How to compose/pipe functions when dealing with objects?

Say I have a Request object:
{
user: { /* user data: username, email, etc. */ }
post: { /* post data: content, date, etc. */ }
}
Example of a Request object:
{
user: {
id: '123'
username: 'kibe'
email: 'blabla#gmail.com'
}
post: {
content: 'my new post!'
date: '20/02/2004'
}
}
Now, I have two functions: validateUser and validatePost. Both of them return a Maybe monad, because they might fail.
How can I then do something like this?
function savePost (request) {
return request
|> validateUser // if validateUser returns either Success(user) or Failure(error), how would I pass down the post?
|> validatePost
|> savePostToDb
|> ok
}
Should I create a function validateRequest which composes validateUser and validatePost? But then, how would I only give the post object to savePostToDb? What if savePostToDb also requires the user ID?

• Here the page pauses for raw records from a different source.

/-- **On a constant-modulus profile the borderline is attained identically**: `(−t)(⟪ω, DW ω⟫ − |∇ω|²_F) = |ω|²`
at every point (the exact balance `∂ₜQ + W·∇Q − ΔQ = 2t|ω|² + 2t²(⟪ω, DW ω⟫ − |∇ω|²_F)` with `Q ≡ M`).
[cite: KochNadirashviliSereginSverak2009, Prop. 4.1 (arXiv:0709.3599)] -/
theorem borderline_identity_of_constModulus (hW : IsTypeIAncientMild C W)
    (hM : ∀ t < 0, ∀ x, t ^ 2 * ⟪curl (W t) x, curl (W t) x⟫_ℝ = M) :
    ∀ t < 0, ∀ x, (-t) * (⟪curl (W t) x, fderiv ℝ (W t) x (curl (W t) x)⟫_ℝ
        - frobeniusNormSq (fderiv ℝ (curl (W t)) x)) = ⟪curl (W t) x, curl (W t) x⟫_ℝ := by
  intro t ht x
  have hWrate : HasTypeITimeDecay C W := hW.hasTypeITimeDecay
  have hWcont : ContinuousOn (uncurry W) (Iio (0 : ℝ) ×ˢ univ) := hW.continuousOn_uncurry
  have hWmild : ∀ s t : ℝ, s < t → t < 0 → ∀ x,
      W t x = UnboundedOperators.heatExtension (W s) (t - s) x - oseenDuhamel 1 s W W t x :=
    fun s t hst ht x => hW.mild_eq_heatExtension hst ht x
  have hWdiv : ∀ t < 0, VectorCalculus.IsDivFree (W t) := fun t ht => hW.isDivFree ht
  have hg : ∀ τ < (0 : ℝ), HasDerivAt (fun τ : ℝ => τ ^ 2) (2 * τ) τ := fun τ _ => by
    simpa using hasDerivAt_pow 2 τ
  obtain ⟨-, hid⟩ := weightedEnstrophy_identity hWrate hWcont hWmild hWdiv hg ht x
  -- the slice `Q t` is the constant `M`, and `Q(·, x)` is constant near `t`
  have hslice : (fun y => t ^ 2 * ⟪curl (W t) y, curl (W t) y⟫_ℝ) = fun _ => M := funext fun y => hM t ht y
  have hD : fderiv ℝ (fun y => t ^ 2 * ⟪curl (W t) y, curl (W t) y⟫_ℝ) x (W t x) = 0 := by
    rw [hslice]; simp
  have hL : (Δ (fun y => t ^ 2 * ⟪curl (W t) y, curl (W t) y⟫_ℝ)) x = 0 := by
    rw [hslice, laplacian_const]; simp
  have hev : (fun τ => τ ^ 2 * ⟪curl (W τ) x, curl (W τ) x⟫_ℝ) =ᶠ[𝓝 t] fun _ => M := by
    filter_upwards [Iio_mem_nhds ht] with τ hτ
    exact hM τ hτ x
  have hT : deriv (fun τ => τ ^ 2 * ⟪curl (W τ) x, curl (W τ) x⟫_ℝ) t = 0 := by
    rw [hev.deriv_eq]; simp
  rw [hT, hD, hL] at hid
  simp only [add_zero, sub_zero] at hid
  -- `0 = 2t|ω|² + t²(2P − 2F)`, divide by `2t ≠ 0`
  have ht0 : t ≠ 0 := ht.ne
  have h1 : t * ((-t) * (⟪curl (W t) x, fderiv ℝ (W t) x (curl (W t) x)⟫_ℝ
      - frobeniusNormSq (fderiv ℝ (curl (W t)) x)) - ⟪curl (W t) x, curl (W t) x⟫_ℝ) = 0 := by
    nlinarith [hid]
  have h2 := (mul_eq_zero.1 h1).resolve_left ht0
  linarith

function savePost (request) {
return request
|> validateRequest // returns an Either monad
|> savePostToDb // only requires user ID and the post, how would I pass these down?
|> ok
}
Hopefully these questions make sense. I am new to FP and although I am understanding its paradigms, I am failing to design a simple program
Thanks!
prop
We write a simple prop function which safely looks up properties on your object. If they are present, we get a Just-wrapped value, otherwise we get Nothing -
const fromNullable = x =>
x == null
? Nothing
: Just(x)
const prop = k => t =>
fromNullable(t[k])
props
You have nested properties though, so let's make it so we can dig arbitrarily deep into your object using any sequence of props -
const props = (k, ...ks) => t =>
ks.length
? prop(k)(t).bind(props(...ks))
: prop(k)(t)
validate
Now we can write a simple validate coroutine -
function* validate (t)
{ const id = yield props("user", "id")(t)

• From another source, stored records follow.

/-- **The linear sup bound for the source (CIP (3.19))**: for a kernel vanishing near grazing
collisions and a nonnegative Schwartz-type slice with `g ≤ C₀`,
`Γ(z) = (1 + δ ∫g)⁻¹ Q⁺_B(g,g)(z) ≤ C_line δ⁻¹ C₀` — the second factor is bounded by `C₀`, the
first integrated by the line bound against the local mass, which the normalisation cancels. This
is the estimate that makes the truncated problem globally solvable. [cite: CIPDiluteGases1994, §5.3 (3.19) (pp. 145–146)] -/
theorem source_le_line (h : KernelHyp B M R) (hδ : 0 < δ)
    (hgraz : ∀ (z : E) (om : sphere (0 : E) 1), |⟪z, (om : E)⟫_ℝ| < δ → B (z, 0) om = 0)
    (hg : ContDiff ℝ ∞ g) (hg0 : ∀ z, 0 ≤ g z)
    (hC : ∀ (n k : ℕ) (z : E × E), (1 + ‖z‖) ^ k * ‖iteratedFDeriv ℝ n g z‖ ≤ C n k)
    {C₀ : ℝ} (h0 : ∀ y, g y ≤ C₀) (z : E × E) :
    source δ B g z ≤ (M * (2 * max R 0) ^ (Module.finrank ℝ E - 1) *
      (2 * (δ ^ (Module.finrank ℝ E - 1))⁻¹)) * δ⁻¹ * C₀ := by
  set Cl : ℝ := M * (2 * max R 0) ^ (Module.finrank ℝ E - 1) * (2 * (δ ^ (Module.finrank ℝ E - 1))⁻¹) with hCl
  have hCl0 : 0 ≤ Cl := by rw [hCl]; exact mul_nonneg (mul_nonneg h.bound_nonneg (by positivity)) (by positivity)
  have hC0 : 0 ≤ C₀ := (hg0 0).trans (h0 0)
  obtain ⟨hNpos, hNle⟩ := normFactor_pos_le_one hδ.le hg0 z
  rcases subsingleton_or_nontrivial E with hE | hE
  · -- `E` trivial: the sphere is empty and the gain term vanishes
    haveI := hE
    have hempty : IsEmpty (sphere (0 : E) 1) := by
      refine ⟨fun om => ?_⟩
      have h1 : ‖(om : E)‖ = 1 := norm_eq_of_mem_sphere om
      rw [Subsingleton.elim (om : E) 0, norm_zero] at h1
      exact zero_ne_one h1
    have hμ : (kernelMeasure E) = 0 := by
      rw [kernelMeasure, show (sphereMeasure : Measure (sphere (0 : E) 1)) = 0 from
        Measure.eq_zero_of_isEmpty _, Measure.prod_zero]
    have hgain : gain B g z = 0 := by rw [gain, hμ, integral_zero_measure]
    rw [source, hgain, mul_zero]
    positivity
  · haveI := hE
    -- bound the second factor by `C₀`, integrate the first by the line bound
    have hgain : gain B g z ≤ C₀ * (Cl * mass g z) := by
      have hpt : ∀ q : E × sphere (0 : E) 1, B (q.1, 0) q.2 * (g (z + shift₁ q) * g (z + shift₂ q)) ≤
          C₀ * (B (q.1, 0) q.2 * g (z + shift₁ q)) := fun q => by
        have := h0 (z + shift₂ q)
        have h1 := hg0 (z + shift₁ q)
        have h2 := h.nonneg (q.1, 0) q.2
        nlinarith [mul_nonneg h2 h1]
      have hi1 : Integrable (fun q : E × sphere (0 : E) 1 => B (q.1, 0) q.2 * (g (z + shift₁ q) * g (z + shift₂ q)))
          (kernelMeasure E) :=
        h.integrable_mul (((hg.continuous.comp (continuous_const.add continuous_shift₁)).mul
          (hg.continuous.comp (continuous_const.add continuous_shift₂))).aestronglyMeasurable) (K := C₀ * C₀)
          fun q => by
            rw [Real.norm_of_nonneg (mul_nonneg (hg0 _) (hg0 _))]
            exact mul_le_mul (h0 _) (h0 _) (hg0 _) hC0
      have hi2 : Integrable (fun q : E × sphere (0 : E) 1 => B (q.1, 0) q.2 * g (z + shift₁ q)) (kernelMeasure E) :=
        h.integrable_mul ((hg.continuous.comp (continuous_const.add continuous_shift₁)).aestronglyMeasurable)
          (K := C₀) fun q => by rw [Real.norm_of_nonneg (hg0 _)]; exact h0 _
      calc gain B g z ≤ ∫ q, C₀ * (B (q.1, 0) q.2 * g (z + shift₁ q)) ∂(kernelMeasure E) :=
            integral_mono hi1 (hi2.const_mul C₀) hpt
        _ = C₀ * ∫ q, B (q.1, 0) q.2 * g (z + shift₁ q) ∂(kernelMeasure E) := integral_const_mul _ _
        _ ≤ C₀ * (Cl * mass g z) := mul_le_mul_of_nonneg_left
            (integral_kernel_mul_shift₁_le_line h hδ hgraz hg.continuous hg0 h0 z
              (integrable_mass_integrand hg hC z.1)) hC0
    have hNm : normFactor δ g z * mass g z ≤ δ⁻¹ := by
      have h1 := normFactor_mul_mass_le hδ.le hg0 z
      have hδ0 : δ ≠ 0 := hδ.ne'
      have e : normFactor δ g z * mass g z = (normFactor δ g z * (δ * mass g z)) * δ⁻¹ := by
        field_simp
      rw [e]
      calc normFactor δ g z * (δ * mass g z) * δ⁻¹ ≤ 1 * δ⁻¹ :=
            mul_le_mul_of_nonneg_right h1 (inv_nonneg.2 hδ.le)
        _ = δ⁻¹ := one_mul _
    calc source δ B g z = normFactor δ g z * gain B g z := rfl
      _ ≤ normFactor δ g z * (C₀ * (Cl * mass g z)) := mul_le_mul_of_nonneg_left hgain hNpos.le
      _ = Cl * C₀ * (normFactor δ g z * mass g z) := by ring
      _ ≤ Cl * C₀ * δ⁻¹ := mul_le_mul_of_nonneg_left hNm (mul_nonneg hCl0 hC0)
      _ = Cl * δ⁻¹ * C₀ := by ring

/-! ## Leibniz with the extreme orders separated -/

omit [FiniteDimensional ℝ E] [MeasurableSpace E] [BorelSpace E] in
/-- **Leibniz for a product, the two extreme orders kept apart**, the weight carried by the
second factor: if `‖D⁰N‖ ≤ x₀`, `‖DⁿN‖ ≤ xₙ`, `‖DⁱN‖ ≤ X` (`1 ≤ i < n`) and
`(1+‖z‖)ᵏ ‖D⁰G‖ ≤ y₀`, `(1+‖z‖)ᵏ ‖DⁿG‖ ≤ yₙ`, `(1+‖z‖)ᵏ ‖DʲG‖ ≤ Y` (`1 ≤ j < n`) at `z`, then
`(1+‖z‖)ᵏ ‖Dⁿ(N G)(z)‖ ≤ x₀ yₙ + xₙ y₀ + 2ⁿ X Y`. [folklore] -/
theorem weight_mul_norm_iteratedFDeriv_mul_le_ends {N G : E × E → ℝ} (hN : ContDiff ℝ ∞ N)
    (hG : ContDiff ℝ ∞ G) {n k : ℕ} {z : E × E} {x₀ xₙ X y₀ yₙ Y : ℝ} (hX : 0 ≤ X) (hY : 0 ≤ Y)
    (hx₀ : ‖iteratedFDeriv ℝ 0 N z‖ ≤ x₀) (hxₙ : ‖iteratedFDeriv ℝ n N z‖ ≤ xₙ)
    (hxm : ∀ i, 1 ≤ i → i < n → ‖iteratedFDeriv ℝ i N z‖ ≤ X)
    (hy₀ : (1 + ‖z‖) ^ k * ‖iteratedFDeriv ℝ 0 G z‖ ≤ y₀)
    (hyₙ : (1 + ‖z‖) ^ k * ‖iteratedFDeriv ℝ n G z‖ ≤ yₙ)
    (hym : ∀ j, 1 ≤ j → j < n → (1 + ‖z‖) ^ k * ‖iteratedFDeriv ℝ j G z‖ ≤ Y) :
    (1 + ‖z‖) ^ k * ‖iteratedFDeriv ℝ n (fun z => N z * G z) z‖ ≤ x₀ * yₙ + xₙ * y₀ + 2 ^ n * X * Y := by
  have hw0 : 0 < (1 + ‖z‖) ^ k := by positivity
  have hLeib := norm_iteratedFDeriv_mul_le hN hG z (n := n) (mod_cast le_top)
  calc (1 + ‖z‖) ^ k * ‖iteratedFDeriv ℝ n (fun z => N z * G z) z‖
      ≤ (1 + ‖z‖) ^ k * ∑ i ∈ Finset.range (n + 1), (n.choose i : ℝ) * ‖iteratedFDeriv ℝ i N z‖ *
          ‖iteratedFDeriv ℝ (n - i) G z‖ := mul_le_mul_of_nonneg_left hLeib hw0.le
    _ = ∑ i ∈ Finset.range (n + 1), (n.choose i : ℝ) * ‖iteratedFDeriv ℝ i N z‖ *
          ((1 + ‖z‖) ^ k * ‖iteratedFDeriv ℝ (n - i) G z‖) := by
        rw [Finset.mul_sum]
        exact Finset.sum_congr rfl fun i _ => by ring
    _ ≤ ‖iteratedFDeriv ℝ 0 N z‖ * ((1 + ‖z‖) ^ k * ‖iteratedFDeriv ℝ n G z‖) +
          ‖iteratedFDeriv ℝ n N z‖ * ((1 + ‖z‖) ^ k * ‖iteratedFDeriv ℝ 0 G z‖) + 2 ^ n * X * Y :=
        sum_choose_mul_le_ends (x := fun i => ‖iteratedFDeriv ℝ i N z‖)
          (y := fun j => (1 + ‖z‖) ^ k * ‖iteratedFDeriv ℝ j G z‖) (fun i _ => norm_nonneg _)
          (fun j _ => by positivity) hX hY hxm hym
    _ ≤ x₀ * yₙ + xₙ * y₀ + 2 ^ n * X * Y := by
        have h1 := mul_le_mul hx₀ hyₙ (by positivity) ((norm_nonneg _).trans hx₀)
        have h2 := mul_le_mul hxₙ hy₀ (by positivity) ((norm_nonneg _).trans hxₙ)
        linarith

const username = yield props("user", "username")(t)
const email = yield props("user", "email")(t)
const post = yield props("post", "content")(t)
const date = yield props("post", "date")(t)

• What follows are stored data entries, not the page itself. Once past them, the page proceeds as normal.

import Literature.Analysis.FunctionSpaces.PolchinskiExchangeIneq
import Literature.Analysis.FunctionSpaces.PolchinskiFluctuationHeat
import Literature.Analysis.FunctionSpaces.PolchinskiHeatEquation
import HarnessLib

/-!
# Continuity at `t = 0⁺` of `t ↦ E_{ν_t}[G_t]` for `G_t = Φ(P_{0,t}F)` and `G_t = (∇√P_{0,t}F)²_{Ċ_t}`
# (Bauerschmidt–Bodineau–Dagallier, proof of Theorem 3: the boundary values at `t = 0`)

Topic `Literature/Analysis/FunctionSpaces`; "proof architecture" file behind the named fact
`Polchinski.BauerschmidtBodineau_multiscaleBakryEmery` ([BBD] Theorem 3, `MultiscaleBakryEmery.lean`).

[BBD] integrate the differential (in)equalities for `E_{ν_t}[Φ(P_{0,t}F)]` and `E_{ν_t}[(∇√P_{0,t}F)²_{Ċ_t}]`
from `t = 0`, where `ν_0 = ν₀`, `P_{0,0}F = F` (p0016 L47–90: «`Ent_{ν₀}(F) = …`», «`(∇√P_{0,0}F)²_{Ċ_0} =
(∇√F)²_{Ċ_0}`»).  In the tree the derivatives are available for `t > 0` (`PolchinskiExchangeIneq.lean`,
`PolchinskiEntropyDerivative.lean`), so the boundary values are attained as right limits; this file proves
them.  General principle (`tendsto_renormExpect_nhdsWithin_zero`): if `G_t → G₀` uniformly as `t → 0⁺` with
`G₀` bounded uniformly continuous, then `E_{ν_t}[G_t] → E_{ν_0}[G₀]`; proof: `E_{ν_t}[G] = e^{V_∞(0)}
E_{C_∞−C_t}[Z_t G]` with `Z_t = E_{C_t}[e^{−V₀}(·+w)] → e^{−V₀}` uniformly (Gaussian smoothing,
`abs_integral_shift_sub_le`, `tr C_t → 0`) and `P_{C_∞−C_t} → P_{C_∞}` weakly on bounded uniformly continuous
functions (`tendsto_integral_gaussian_Cinf_sub_Ici`).  The two instances: the smoothed atoms
`E_{C_t}[Ψ(·+w)] → Ψ` uniformly for `Ψ ∈ C_b⁴`, hence `P_{0,t}F = W_t/Z_t → F`, `∂_kP_{0,t}F → ∂_kF` uniformly.

## Main results (sorry-free; no new definitions, no new named facts)

* `unif_integral_shift` — `E_{C_t}[Ψ(y+w)] → Ψ(y)` uniformly in `y` as `t → 0⁺`;
* `tendsto_renormExpect_nhdsWithin_zero` — the general principle;
* **`tendsto_renormExpect_comp_semigroup_zero`** — `E_{ν_t}[Φ(P_{0,t}F)] → ∫ Φ(F) dν₀`;
* **`tendsto_renormExpect_sqrtEnergy_zero`** — `E_{ν_t}[(∇√P_{0,t}F)²_{Ċ_t}] → ∫ Σ Ċ_0^{kl}∂_kF∂_lF/(4F) dν₀`.

Nothing here concerns Yang–Mills.

## References

* [BauerschmidtBodineauDagallier2023] R. Bauerschmidt, T. Bodineau, B. Dagallier, Probab. Surveys 21
  (2024) 200–290, arXiv:2307.07619 — Theorem 3 proof p0016 L47–90; Definition 2 (`ν_0 = ν₀`, `P_{t,t} = id`).
  READ (held text).
* [Rudin1976] W. Rudin, Principles of Mathematical Analysis — Thm 7.9–7.11 (uniform convergence algebra).
-/

noncomputable section

-- nested operator-norm instances `E →L[ℝ] E →L[ℝ] ℝ`
set_option maxSynthPendingDepth 3

open MeasureTheory ProbabilityTheory Filter Topology Set
open scoped RealInnerProductSpace Matrix MatrixOrder

namespace Literature.Analysis.FunctionSpaces

namespace Polchinski

variable {N : ℕ}

/-! ### Helpers: algebra of uniform convergence along a filter -/

section Unif

variable {α : Type*} {l : Filter ℝ}

/-- A convergent scalar family is a uniformly convergent (constant-in-space) family. [folklore] -/
private theorem unif_scalar {c : ℝ → ℝ} {c0 : ℝ} (hc : Tendsto c l (𝓝 c0)) :
    ∀ ε : ℝ, 0 < ε → ∀ᶠ t in l, ∀ _y : α, |c t - c0| ≤ ε := by
  intro ε hε
  filter_upwards [Metric.tendsto_nhds.1 hc ε hε] with t ht y
  rw [Real.dist_eq] at ht
  exact ht.le

/-- Uniform convergence: differences. [cite: Rudin1976, Thm 7.9] -/
private theorem unif_sub {A B : ℝ → α → ℝ} {A0 B0 : α → ℝ}
    (hA : ∀ ε : ℝ, 0 < ε → ∀ᶠ t in l, ∀ y, |A t y - A0 y| ≤ ε)
    (hB : ∀ ε : ℝ, 0 < ε → ∀ᶠ t in l, ∀ y, |B t y - B0 y| ≤ ε) :
    ∀ ε : ℝ, 0 < ε → ∀ᶠ t in l, ∀ y, |(A t y - B t y) - (A0 y - B0 y)| ≤ ε := by
  intro ε hε
  filter_upwards [hA (ε / 2) (half_pos hε), hB (ε / 2) (half_pos hε)] with t h1 h2 y
  have he : (A t y - B t y) - (A0 y - B0 y) = (A t y - A0 y) - (B t y - B0 y) := by ring
  rw [he]
  exact (abs_sub _ _).trans (by linarith [h1 y, h2 y])

/-- Uniform convergence: products of bounded families. [cite: Rudin1976, Thm 7.9] -/
private theorem unif_mul {A B : ℝ → α → ℝ} {A0 B0 : α → ℝ} {KA KB : ℝ}
    (hA : ∀ ε : ℝ, 0 < ε → ∀ᶠ t in l, ∀ y, |A t y - A0 y| ≤ ε)
    (hB : ∀ ε : ℝ, 0 < ε → ∀ᶠ t in l, ∀ y, |B t y - B0 y| ≤ ε)
    (bA : ∀ t y, |A t y| ≤ KA) (bB0 : ∀ y, |B0 y| ≤ KB) :
    ∀ ε : ℝ, 0 < ε → ∀ᶠ t in l, ∀ y, |A t y * B t y - A0 y * B0 y| ≤ ε := by
  intro ε hε
  filter_upwards [hA (ε / 2 / (|KB| + 1)) (by positivity), hB (ε / 2 / (|KA| + 1)) (by positivity)]
    with t h1 h2 y
  have he : A t y * B t y - A0 y * B0 y = A t y * (B t y - B0 y) + (A t y - A0 y) * B0 y := by ring
  rw [he]
  have hA' : |A t y| ≤ |KA| := (bA t y).trans (le_abs_self _)
  have hB' : |B0 y| ≤ |KB| := (bB0 y).trans (le_abs_self _)
  calc |A t y * (B t y - B0 y) + (A t y - A0 y) * B0 y|
      ≤ |A t y| * |B t y - B0 y| + |A t y - A0 y| * |B0 y| := by
        refine (abs_add_le _ _).trans ?_
        rw [abs_mul, abs_mul]
    _ ≤ |KA| * (ε / 2 / (|KA| + 1)) + (ε / 2 / (|KB| + 1)) * |KB| :=
        add_le_add (mul_le_mul hA' (h2 y) (abs_nonneg _) (abs_nonneg _))
          (mul_le_mul (h1 y) hB' (abs_nonneg _) (by positivity))
    _ ≤ ε / 2 + ε / 2 := by
        refine add_le_add ?_ ?_
        · rw [mul_div_assoc', div_le_iff₀ (by positivity)]
          nlinarith [abs_nonneg KA]
        · rw [div_mul_eq_mul_div, div_le_iff₀ (by positivity)]
          nlinarith [abs_nonneg KB]
    _ = ε := by ring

return Just({ id, username, email, post, date }) // <- Just(whateverYouWant)
}
const doc =
{ user:
{ id: '123'
, username: 'kibe'
, email: 'blabla#gmail.com'
}
, post:
{ content: 'my new post!'
, date: '20/02/2004'
}
}
coroutine(validate(doc)).bind(console.log)
With a valid doc we see -
{
id: '123',
username: 'kibe',
email: 'blabla#gmail.com',
post: 'my new post!',
date: '20/02/2004'
}
With an invalid document, otherdoc -
const otherdoc =
{ user:
{ id: '123'
, username: 'kibe'
, // <- missing email
}
, post:
{ content: 'my new post!'
, // <- missing date
}
}
coroutine(validate(otherdoc)).bind(console.log)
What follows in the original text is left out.